Gold mine in Western Australia

The Sunrise Dam Gold Mine is located 55 km south of Laverton, Western Australia, on the eastern margin of Lake Carey. It is fully owned by AngloGold Ashanti and comprises a large-scale mechanized underground mine with a conventional gravity and leach process plant. In 2015 the mine accounted for 5% of the company's production.

==History==

Gold mines in the Kalgoorlie - Leonora region

The gold deposit was originally co-owned by the Granny Smith Joint Venture (Placer Pacific Ltd and Delta Gold NL), which called its eastern portion "Sunrise", and by Acacia Resources Ltd, which called its western portion "Cleo".

The Sunrise portion was found in August 1988, after a 500m by 500m BLEG survey. The Sunrise mine commenced operations in May 1995.

The Cleo portion was first indicated by tenement-wide rotary air blast and aircore drilling in 1991. Acacia Resources commenced production in February 1997, with the first gold pour in March that year. The Sunrise Dam gold mine was officially opened by Premier of Western Australia Richard Court on 6 August 1997.
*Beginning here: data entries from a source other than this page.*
/-- **At a split prime `p` of an imaginary quadratic field (indeed of any quadratic field with
`v ≠ v̄` above `p`), every torsion unit `u₀ ∈ ℤ_pˣ` (`u₀ⁿ = 1`, `n ≥ 1`) is `χ_p(τ)` for some `τ` in
the inertia group `I_𝔓` of any prime `𝔓` of `\bar ℤ_K` above `p` which acts trivially on EVERY
`ℤ_p`-extension of `K`** (`κ τ = 1` for all `κ : ZpExtension K p`).  At `p = 2`, `u₀ = -1`: an
inertial element acting by `-1` on `μ_{2^∞}` and fixing the `ℤ₂²`-tower `K̃_∞`.
[cite: SerreLocalFields1979, Ch. IV §4 Prop. 17] [cite: SerreLocalFields1979, Ch. XIV §7 Thm. 2] -/
theorem exists_mem_inertia_cyclotomicCharacter_eq_of_pow_eq_one_of_ne
    (hK2 : Module.finrank ℚ K = 2) {v vbar : HeightOneSpectrum (𝓞 K)}
    (hpv : ((p : ℕ) : 𝓞 K) ∈ v.asIdeal) (hpvbar : ((p : ℕ) : 𝓞 K) ∈ vbar.asIdeal) (hne : vbar ≠ v)
    {w : HeightOneSpectrum (𝓞 K)} (hpw : ((p : ℕ) : 𝓞 K) ∈ w.asIdeal)
    {𝔓 : Ideal (absIntegers (𝓞 K) K)} (h𝔓 : 𝔓 ∈ w.primesAbove)
    {u₀ : ℤ_[p]ˣ} {n : ℕ} (hn : 0 < n) (hu₀ : u₀ ^ n = 1) :
    ∃ τ ∈ 𝔓.inertia (absoluteGaloisGroup K), GaloisRep.cyclotomicCharacter K p τ = u₀ ∧
      ∀ κ : ZpExtension K p, κ τ = 1 := by
  have hp : p.Prime := Fact.out
  haveI : Algebra.IsQuadraticExtension ℚ K := ⟨hK2⟩
  haveI : IsGalois ℚ K := inferInstance
  have hu : (Rat.HeightOneSpectrum.primesEquiv (w.under (𝓞 ℚ)) : ℕ) = p :=
    primesEquiv_eq_of_natCast_mem' hp (natCast_mem_under_rat' hpw)
  have hwu : w.asIdeal.under (𝓞 ℚ) = (w.under (𝓞 ℚ)).asIdeal :=
    (HeightOneSpectrum.under_asIdeal (𝓞 ℚ) w).symm
  have hsplit : (((w.under (𝓞 ℚ)).asIdeal).primesOver (𝓞 K)).ncard = Module.finrank ℚ K := by
    rw [rat_heightOneSpectrum_eq_of_natCast_mem' hp (natCast_mem_under_rat' hpw)
      (natCast_mem_under_rat' hpv)]
    exact ncard_primesOver_under_eq_finrank_of_ne hK2 hpv hpvbar hne
  obtain ⟨τ, hτI, hχ, hall⟩ :=
    exists_mem_inertia_cyclotomicCharacter_eq_of_pow_eq_one_of_ncard_primesOver_eq p hu hsplit hwu
      h𝔓 hn hu₀
  exact ⟨τ, hτI, hχ, fun κ ↦ hall κ.toContinuousMonoidHom.toMonoidHom
    κ.toContinuousMonoidHom.continuous⟩

end ClassNumber

/-! ### §5. The same statements in the currency of the tree's Greenberg Selmer groups
(`GreenbergSelmer.inertia w`, `GreenbergSelmer.decomp w`) -/

section Greenberg

open Literature.NumberTheory.EllipticCurves.GreenbergSelmer

variable {K : Type} [Field K] [NumberField K] {p : ℕ} [Fact p.Prime]

/-- The tree's inertia group `GreenbergSelmer.inertia w = res(I_{K_w}) ≤ Γ_K` at the place `w` (for the
chosen embedding `K̄ → K̄_w`) IS the inertia group `I_{𝔓₀}` of the prime `𝔓₀ = adicCompletionPrime K w`
of `\bar ℤ_K` cut out by that embedding (tree `inertia_adicCompletionPrime_eq_map_absInertia`,
Neukirch II (9.6)). [cite: NeukirchANT1999, Ch. II §9 Prop. (9.6)] -/
theorem greenbergSelmer_inertia_eq_inertia_adicCompletionPrime (w : HeightOneSpectrum (𝓞 K)) :
    inertia w = (adicCompletionPrime K w).inertia (absoluteGaloisGroup K) := by
  rw [inertia_adicCompletionPrime_eq_map_absInertia]
  rfl

/-- **`K_∞⁻/K` is ramified at `w ∣ p` in the Greenberg–Selmer currency**: some element of
`GreenbergSelmer.inertia w` acts non-trivially on the anticyclotomic tower (every prime `p`).
[cite: Brink2007, Cor. 1 (p. 2136) and its proof] -/
theorem exists_mem_greenbergSelmer_inertia_apply_ne_one_of_isAnticyclotomic
    (hK : IsImaginaryQuadratic K) (κ : ZpExtension K p) (hκ : κ.IsAnticyclotomic)
    {w : HeightOneSpectrum (𝓞 K)} (hpw : ((p : ℕ) : 𝓞 K) ∈ w.asIdeal) :
    ∃ τ ∈ inertia w, κ τ ≠ 1 := by
  rw [greenbergSelmer_inertia_eq_inertia_adicCompletionPrime]
  exact exists_mem_inertia_apply_ne_one_of_isAnticyclotomic_anyPrime hK κ hκ hpw
    (adicCompletionPrime_mem_primesAbove K w)

/-- **`K̃_∞/K_∞⁻` is unramified above a split `p` in the Greenberg–Selmer currency**: for `K`
imaginary quadratic, `p` split (`v ≠ v̄` above `p`), `κ₁` anticyclotomic and `κ₂` any
`ℤ_p`-extension, `GreenbergSelmer.inertia w ⊓ ker κ₁ ≤ ker κ₂` at every `w ∣ p` (every prime `p`).
[cite: GreenbergLNM1716, §1 p. 53] [cite: Greenberg1978, §4 p. 94] [cite: deShalit1987, II.4.17] -/
theorem greenbergSelmer_inertia_inf_kerSubgroup_le_kerSubgroup_of_isAnticyclotomic
    (hK : IsImaginaryQuadratic K) {κ₁ : ZpExtension K p} (hκ₁ : κ₁.IsAnticyclotomic)
    (κ₂ : ZpExtension K p) {v vbar : HeightOneSpectrum (𝓞 K)} (hpv : ((p : ℕ) : 𝓞 K) ∈ v.asIdeal)
    (hpvbar : ((p : ℕ) : 𝓞 K) ∈ vbar.asIdeal) (hne : vbar ≠ v)
    {w : HeightOneSpectrum (𝓞 K)} (hpw : ((p : ℕ) : 𝓞 K) ∈ w.asIdeal) :
    inertia w ⊓ κ₁.kerSubgroup ≤ κ₂.kerSubgroup := by
  rw [greenbergSelmer_inertia_eq_inertia_adicCompletionPrime]
  exact inertia_inf_kerSubgroup_le_kerSubgroup_of_isAnticyclotomic_anyPrime hK hκ₁ κ₂ hpv hpvbar
    hne hpw (adicCompletionPrime_mem_primesAbove K w)

/-- **A torsion unit of `ℤ_pˣ` as the cyclotomic character of an element of
`GreenbergSelmer.inertia w` fixing every `ℤ_p`-extension**, at a split prime `p` of a quadratic field
(`v ≠ v̄` above `p`, `w ∣ p`): `∃ τ ∈ inertia w, χ_p(τ) = u₀ ∧ ∀ κ, κ τ = 1` (`u₀ⁿ = 1`, `n ≥ 1`).
[cite: SerreLocalFields1979, Ch. IV §4 Prop. 17] [cite: SerreLocalFields1979, Ch. XIV §7 Thm. 2] -/
theorem exists_mem_greenbergSelmer_inertia_cyclotomicCharacter_eq_of_pow_eq_one
    (hK2 : Module.finrank ℚ K = 2) {v vbar : HeightOneSpectrum (𝓞 K)}
    (hpv : ((p : ℕ) : 𝓞 K) ∈ v.asIdeal) (hpvbar : ((p : ℕ) : 𝓞 K) ∈ vbar.asIdeal) (hne : vbar ≠ v)
    {w : HeightOneSpectrum (𝓞 K)} (hpw : ((p : ℕ) : 𝓞 K) ∈ w.asIdeal)
    {u₀ : ℤ_[p]ˣ} {n : ℕ} (hn : 0 < n) (hu₀ : u₀ ^ n = 1) :
    ∃ τ ∈ inertia w, GaloisRep.cyclotomicCharacter K p τ = u₀ ∧ ∀ κ : ZpExtension K p, κ τ = 1 := by
  rw [greenbergSelmer_inertia_eq_inertia_adicCompletionPrime]
  exact exists_mem_inertia_cyclotomicCharacter_eq_of_pow_eq_one_of_ne hK2 hpv hpvbar hne hpw
    (adicCompletionPrime_mem_primesAbove K w) hn hu₀

end Greenberg

end Literature.NumberTheory.EllipticCurves.ZpExtension

end
import Summits.QuantumFields.YangMills.Theorems.UnitScaleTiltHalvingHMemberPackBaseOfSocketsTGammaT
import Summits.QuantumFields.YangMills.Theorems.UnitScaleTiltHalvingHMemberPackStepOfSocketsTGammaT
import Summits.QuantumFields.YangMills.Theorems.UnitScaleTiltHalvingHSupURho4OfMemberPacks
import HarnessLib

/-!
# Route `UnitScaleTilt`, crux K1 child «MinimiserStabilityRegPr» (stmt-QuantumFields-19200), registered stub `stub_halvingStep` (v10 `BirthV10`) —
# **LEAD-H g6 (K-final γ, ROAD γ of ★★OWNER RULING g28-№11): «H = hSockets₁γ ∧ hSockets₂γ»** — ★★★ `hSupUρ4_of_socketsγ (M′) (hM′) (hSockets₁γ) (hSockets₂γ) :
# <hSupUρ4 VERBATIM>` := ✓`hSupUρ4_of_memberPacks` ∘ (✓`memberPack_base_of_socketsTγT` (px20 g4), ✓`memberPack_step_of_socketsTγT` (★w3-20520 g8)).  DISPLAYED after this file,
# per odd `L > 1`: the socket constants `B₀ B₀'H B₂' BG BR cB9 Bbd` with signs and `4·Bbd ≤ (3L−1)·B₀`; BASE `SLetτL ∧ H59TLγ ∧ H42topCrossTL`; STEP
# `hT4TLγ ∧ H59DγL ∧ SLetτL ∧ H59TLγ ∧ H42topCrossTL` — every (1.59)-type row in pub-ymgap's INHABITED edition γ (the β socket text with the averaging CLASS slot at
# print's class `cubeLamBP′`, [B6] (2.3); A6 witnesses lit ✓`nonvacuous_cubeLamBP'_zero`, and at the flat background the clause is PROVED, lit
# ✓`ineq159FlatCubeMemberPrinted_holds_L3`), `hT4TLγ` = Theorem 4's datum WITH the support clause, `H42topCrossTL` = (1.42) on the level-k COLLAR bonds of print's class,
# DATUM-closed (knit at the member's own `g′₀`).  **FLAG №10 («(1.59) rows in the SideTouches-at-finite-Ω₀ ∕ `cubeLamB` currency», v4–v5.1) IS LIFTED BY THIS FILE**:
# no displayed row lives in a refuted currency (`SockB9P3`, `SockB9P3D4`, β@`cubeLamB`) — the β socket NAME `SockB9P3D4β` appears legitimately, the test is the class slot.
# H door of record: ✓`HalvingStubOfHP1RoomRho4.stub_halvingStep_of_hP1roomρ4` ∘ ✓`HalvingP1FlatPillarRoomOfSuppliersRho4.hP1roomρ4_of_suppliers` ∘ THIS — BOARD v7γ.
# NEXT (LINE H-P6J, ★★OWNER №11): the Prop-6 junction (✓`gaugedBoundB8_member_univ`∕`_cover`, pub-ymgap's G-crown) retires every [4]∕[7] socket displayed here.

Cell `ym3-torus` (HUMAN RULING D-0037, YM ladder rung R3 — YM₃ on T³ is a RUNG, NOT the Clay problem), width seat `ym-ust-19200-w5` gen 6 (LEAD-H g6).
`--supports stmt-QuantumFields-19200 --as helper`; count-neutral; def-free, 0 sorry, standard axioms; by-name composition only; nothing here claims the stub, the crux,
the rung or the gap — the displayed sockets are HYPOTHESES ([4] Thm 3.1 letters, Thm 3.3 (edition γ), [7] Thm 4 datum, (1.42) collar residual).
References: T. Bałaban, CMP **99** (1985) 75–102 [Balaban1985RegularSpaces] Prop. 3 pp.82–83, Thm 4 p.88, (1.57)–(1.59) p.86; CMP **99** (1985) 389–434
[Balaban1985BackgroundPropagators] Thm 3.1 p.397, Thm 3.3 p.399; CMP **102** (1985) 277–309 [Balaban1985Variational] (150)–(156) pp.301–302.
-/

set_option autoImplicit false

noncomputable section

open scoped BigOperators Matrix.Norms.L2Operator
open NormedSpace
open Complex (I)

namespace Summit.QuantumFields.YangMills.Theorems.HalvingHSupURho4OfSocketsGamma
In 1999, AngloGold acquired the mine through a takeover of Acacia Resources Ltd, a move that also gained it a 33% stake in the Boddington project, which it sold in early 2009 for $1.5 billion. Acacia, originally formed and listed in 1994 when Shell Australia divested its gold and base metal activities, was delisted from the Australian Stock Exchange on 11 January 2000.

An upgrade to the processing plant took place in 2001, the expansion initially designed for 2.5Mtpa, however by year-end plant throughput had been further increased to 3Mtpa. As a result, gold production increased by 31% in 2001, to 295,000oz. A major cutback in the Cleo pit was completed during the year, whilst the corporate office was restructured and relocated from Melbourne to Perth.

Following the capital expansions undertaken the previous year, gold production increased by 30% in 2002 to 382,000oz, as plant throughput rose by 41% to an annual rate of 3.4Mtpa. After completion of a major cutback at the end of 2001, mining in the Mega Pit reached full capacity in the first half of 2002. A smaller cutback, in the Watu section of the pit, was approved during the year.

In December 2002 AngloGold purchased the Sunrise lease from Placer Dome, obtaining control of the entire mineralised system at Sunrise Dam.

During the first half of 2004 an underground scoping study was completed. Deep drilling indicated the sub-vertical, high-grade zones, that had been a feature of open-cut mining at Sunrise Dam, continued at depth. Underground mining commenced later that year, initially as a three-year feasibility project incorporating two declines in the vicinity of defined underground reserves. The primary decline was named the Daniel Decline, after prominent local indigenous businessman Daniel Tucker.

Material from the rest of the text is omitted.